**EXERCISE**
The entries below contain a stretch that opens with the line containing "loopified host, for" and closes with the line containing "simp only [Function.update_of_ne h]"; set down that stretch exactly, both ends included, and nothing else.

**PROVIDED RECORDS**
++++++++
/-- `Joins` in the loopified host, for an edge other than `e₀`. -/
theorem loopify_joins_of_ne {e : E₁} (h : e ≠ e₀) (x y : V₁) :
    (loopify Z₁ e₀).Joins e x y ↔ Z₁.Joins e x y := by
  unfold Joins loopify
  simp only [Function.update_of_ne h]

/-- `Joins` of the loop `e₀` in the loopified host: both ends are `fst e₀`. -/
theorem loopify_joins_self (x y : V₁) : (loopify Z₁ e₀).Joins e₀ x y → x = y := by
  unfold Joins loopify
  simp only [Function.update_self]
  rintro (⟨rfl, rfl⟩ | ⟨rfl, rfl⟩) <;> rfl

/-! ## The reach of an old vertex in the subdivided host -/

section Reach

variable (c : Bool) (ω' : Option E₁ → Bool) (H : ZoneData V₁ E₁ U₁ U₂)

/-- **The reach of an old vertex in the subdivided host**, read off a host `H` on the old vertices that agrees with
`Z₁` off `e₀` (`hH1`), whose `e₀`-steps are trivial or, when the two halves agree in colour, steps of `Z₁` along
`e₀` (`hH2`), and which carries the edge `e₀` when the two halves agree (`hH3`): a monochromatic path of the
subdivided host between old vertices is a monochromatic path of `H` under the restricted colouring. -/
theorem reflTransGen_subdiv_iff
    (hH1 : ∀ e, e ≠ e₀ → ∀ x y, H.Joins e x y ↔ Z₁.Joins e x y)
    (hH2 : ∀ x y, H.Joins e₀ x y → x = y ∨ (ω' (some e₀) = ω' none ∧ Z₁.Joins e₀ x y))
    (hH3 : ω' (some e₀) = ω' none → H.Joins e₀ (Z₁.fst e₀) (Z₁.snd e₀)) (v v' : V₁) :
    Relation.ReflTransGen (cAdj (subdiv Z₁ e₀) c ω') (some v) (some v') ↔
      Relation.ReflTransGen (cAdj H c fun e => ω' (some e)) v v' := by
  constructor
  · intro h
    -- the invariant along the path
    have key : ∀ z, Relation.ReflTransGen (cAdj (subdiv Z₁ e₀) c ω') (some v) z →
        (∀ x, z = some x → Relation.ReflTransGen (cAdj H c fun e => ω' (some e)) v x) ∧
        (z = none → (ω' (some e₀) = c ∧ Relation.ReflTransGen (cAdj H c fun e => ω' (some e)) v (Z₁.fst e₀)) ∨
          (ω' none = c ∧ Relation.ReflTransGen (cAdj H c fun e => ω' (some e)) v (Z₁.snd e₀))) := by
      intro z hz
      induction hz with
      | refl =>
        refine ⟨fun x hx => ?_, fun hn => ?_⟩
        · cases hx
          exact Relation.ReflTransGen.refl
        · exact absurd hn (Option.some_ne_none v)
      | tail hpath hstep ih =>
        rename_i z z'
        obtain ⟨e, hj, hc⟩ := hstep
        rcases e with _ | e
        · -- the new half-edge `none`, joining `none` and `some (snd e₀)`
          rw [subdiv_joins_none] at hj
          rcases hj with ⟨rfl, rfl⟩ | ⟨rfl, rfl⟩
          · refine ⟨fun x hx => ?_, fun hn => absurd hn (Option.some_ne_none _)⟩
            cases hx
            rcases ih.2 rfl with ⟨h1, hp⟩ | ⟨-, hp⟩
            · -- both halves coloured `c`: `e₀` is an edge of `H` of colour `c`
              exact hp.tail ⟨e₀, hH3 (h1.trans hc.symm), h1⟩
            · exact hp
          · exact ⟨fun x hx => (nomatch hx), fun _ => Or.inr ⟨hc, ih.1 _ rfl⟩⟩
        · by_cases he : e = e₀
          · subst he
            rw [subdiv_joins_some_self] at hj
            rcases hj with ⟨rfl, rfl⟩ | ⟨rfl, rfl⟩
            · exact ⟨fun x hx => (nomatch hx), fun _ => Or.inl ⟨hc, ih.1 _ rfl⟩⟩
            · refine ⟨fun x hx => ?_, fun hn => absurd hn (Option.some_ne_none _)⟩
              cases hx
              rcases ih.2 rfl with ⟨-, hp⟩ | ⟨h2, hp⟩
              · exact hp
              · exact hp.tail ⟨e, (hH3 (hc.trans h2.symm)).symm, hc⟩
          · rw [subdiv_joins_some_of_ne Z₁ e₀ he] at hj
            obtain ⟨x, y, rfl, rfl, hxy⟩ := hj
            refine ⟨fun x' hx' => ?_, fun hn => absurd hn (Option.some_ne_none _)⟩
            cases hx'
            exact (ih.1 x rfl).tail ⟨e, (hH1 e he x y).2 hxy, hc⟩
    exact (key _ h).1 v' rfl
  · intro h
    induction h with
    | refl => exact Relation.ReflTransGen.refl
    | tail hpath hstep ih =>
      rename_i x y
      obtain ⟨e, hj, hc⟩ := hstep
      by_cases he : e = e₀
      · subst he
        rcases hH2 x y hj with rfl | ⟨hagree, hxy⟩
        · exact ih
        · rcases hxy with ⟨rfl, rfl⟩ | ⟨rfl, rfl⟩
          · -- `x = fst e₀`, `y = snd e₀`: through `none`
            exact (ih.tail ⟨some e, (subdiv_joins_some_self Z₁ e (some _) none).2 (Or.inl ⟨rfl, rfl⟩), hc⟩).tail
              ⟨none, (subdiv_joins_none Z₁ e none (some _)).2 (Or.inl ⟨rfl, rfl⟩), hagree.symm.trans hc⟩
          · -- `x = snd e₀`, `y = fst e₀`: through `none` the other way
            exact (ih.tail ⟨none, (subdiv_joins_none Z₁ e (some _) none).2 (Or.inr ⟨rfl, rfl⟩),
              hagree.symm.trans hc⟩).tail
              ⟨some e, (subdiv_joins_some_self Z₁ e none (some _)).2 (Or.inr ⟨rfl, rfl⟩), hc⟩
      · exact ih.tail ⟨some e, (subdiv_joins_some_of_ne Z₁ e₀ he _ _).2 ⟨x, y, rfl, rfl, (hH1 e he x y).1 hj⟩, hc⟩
++++++++
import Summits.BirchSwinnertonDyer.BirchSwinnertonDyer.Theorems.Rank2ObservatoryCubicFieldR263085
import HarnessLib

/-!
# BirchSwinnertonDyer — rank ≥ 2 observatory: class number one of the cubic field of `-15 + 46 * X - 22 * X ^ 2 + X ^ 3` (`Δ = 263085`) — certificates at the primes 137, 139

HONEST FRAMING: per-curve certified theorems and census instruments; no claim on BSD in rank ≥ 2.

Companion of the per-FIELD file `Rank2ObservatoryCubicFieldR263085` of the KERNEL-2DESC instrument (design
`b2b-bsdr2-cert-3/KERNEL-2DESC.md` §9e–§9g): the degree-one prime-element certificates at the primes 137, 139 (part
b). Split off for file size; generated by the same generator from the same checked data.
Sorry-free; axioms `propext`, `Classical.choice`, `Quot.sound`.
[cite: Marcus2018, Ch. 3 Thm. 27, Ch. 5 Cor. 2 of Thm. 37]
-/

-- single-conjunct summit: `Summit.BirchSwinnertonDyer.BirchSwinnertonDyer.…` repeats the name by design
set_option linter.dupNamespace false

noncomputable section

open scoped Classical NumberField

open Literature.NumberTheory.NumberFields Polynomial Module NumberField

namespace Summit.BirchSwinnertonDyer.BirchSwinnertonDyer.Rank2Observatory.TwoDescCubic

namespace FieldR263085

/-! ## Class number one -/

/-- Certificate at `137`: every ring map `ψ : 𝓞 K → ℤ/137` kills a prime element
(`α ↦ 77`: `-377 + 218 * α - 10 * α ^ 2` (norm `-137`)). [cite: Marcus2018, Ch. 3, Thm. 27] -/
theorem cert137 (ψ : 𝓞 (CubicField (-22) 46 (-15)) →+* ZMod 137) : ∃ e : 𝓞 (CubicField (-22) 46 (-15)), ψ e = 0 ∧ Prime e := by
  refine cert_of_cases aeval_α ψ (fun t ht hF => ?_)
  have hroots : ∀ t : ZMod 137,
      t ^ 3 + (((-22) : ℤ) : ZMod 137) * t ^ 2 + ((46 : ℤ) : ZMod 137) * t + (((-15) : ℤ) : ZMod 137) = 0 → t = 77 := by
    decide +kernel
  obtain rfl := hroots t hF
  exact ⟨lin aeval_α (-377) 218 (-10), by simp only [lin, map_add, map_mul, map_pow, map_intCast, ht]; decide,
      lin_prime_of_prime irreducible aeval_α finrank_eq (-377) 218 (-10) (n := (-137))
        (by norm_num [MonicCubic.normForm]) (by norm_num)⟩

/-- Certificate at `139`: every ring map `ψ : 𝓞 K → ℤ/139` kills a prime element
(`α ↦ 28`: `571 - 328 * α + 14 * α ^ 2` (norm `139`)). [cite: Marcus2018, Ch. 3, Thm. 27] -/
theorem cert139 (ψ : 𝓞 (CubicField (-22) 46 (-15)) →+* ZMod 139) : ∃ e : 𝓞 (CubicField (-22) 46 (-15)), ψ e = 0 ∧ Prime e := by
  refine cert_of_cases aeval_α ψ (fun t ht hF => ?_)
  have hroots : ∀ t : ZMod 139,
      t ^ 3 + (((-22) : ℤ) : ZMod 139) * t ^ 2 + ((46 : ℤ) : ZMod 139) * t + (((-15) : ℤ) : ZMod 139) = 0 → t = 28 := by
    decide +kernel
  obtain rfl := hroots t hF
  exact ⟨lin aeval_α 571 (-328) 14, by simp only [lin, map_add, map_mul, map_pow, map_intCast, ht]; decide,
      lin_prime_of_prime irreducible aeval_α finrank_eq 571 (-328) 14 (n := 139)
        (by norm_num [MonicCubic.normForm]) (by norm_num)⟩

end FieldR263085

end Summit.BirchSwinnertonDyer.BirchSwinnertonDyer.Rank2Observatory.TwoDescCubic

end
++++++++
**SOLUTION**
/-- `Joins` in the loopified host, for an edge other than `e₀`. -/
theorem loopify_joins_of_ne {e : E₁} (h : e ≠ e₀) (x y : V₁) :
    (loopify Z₁ e₀).Joins e x y ↔ Z₁.Joins e x y := by
  unfold Joins loopify
  simp only [Function.update_of_ne h]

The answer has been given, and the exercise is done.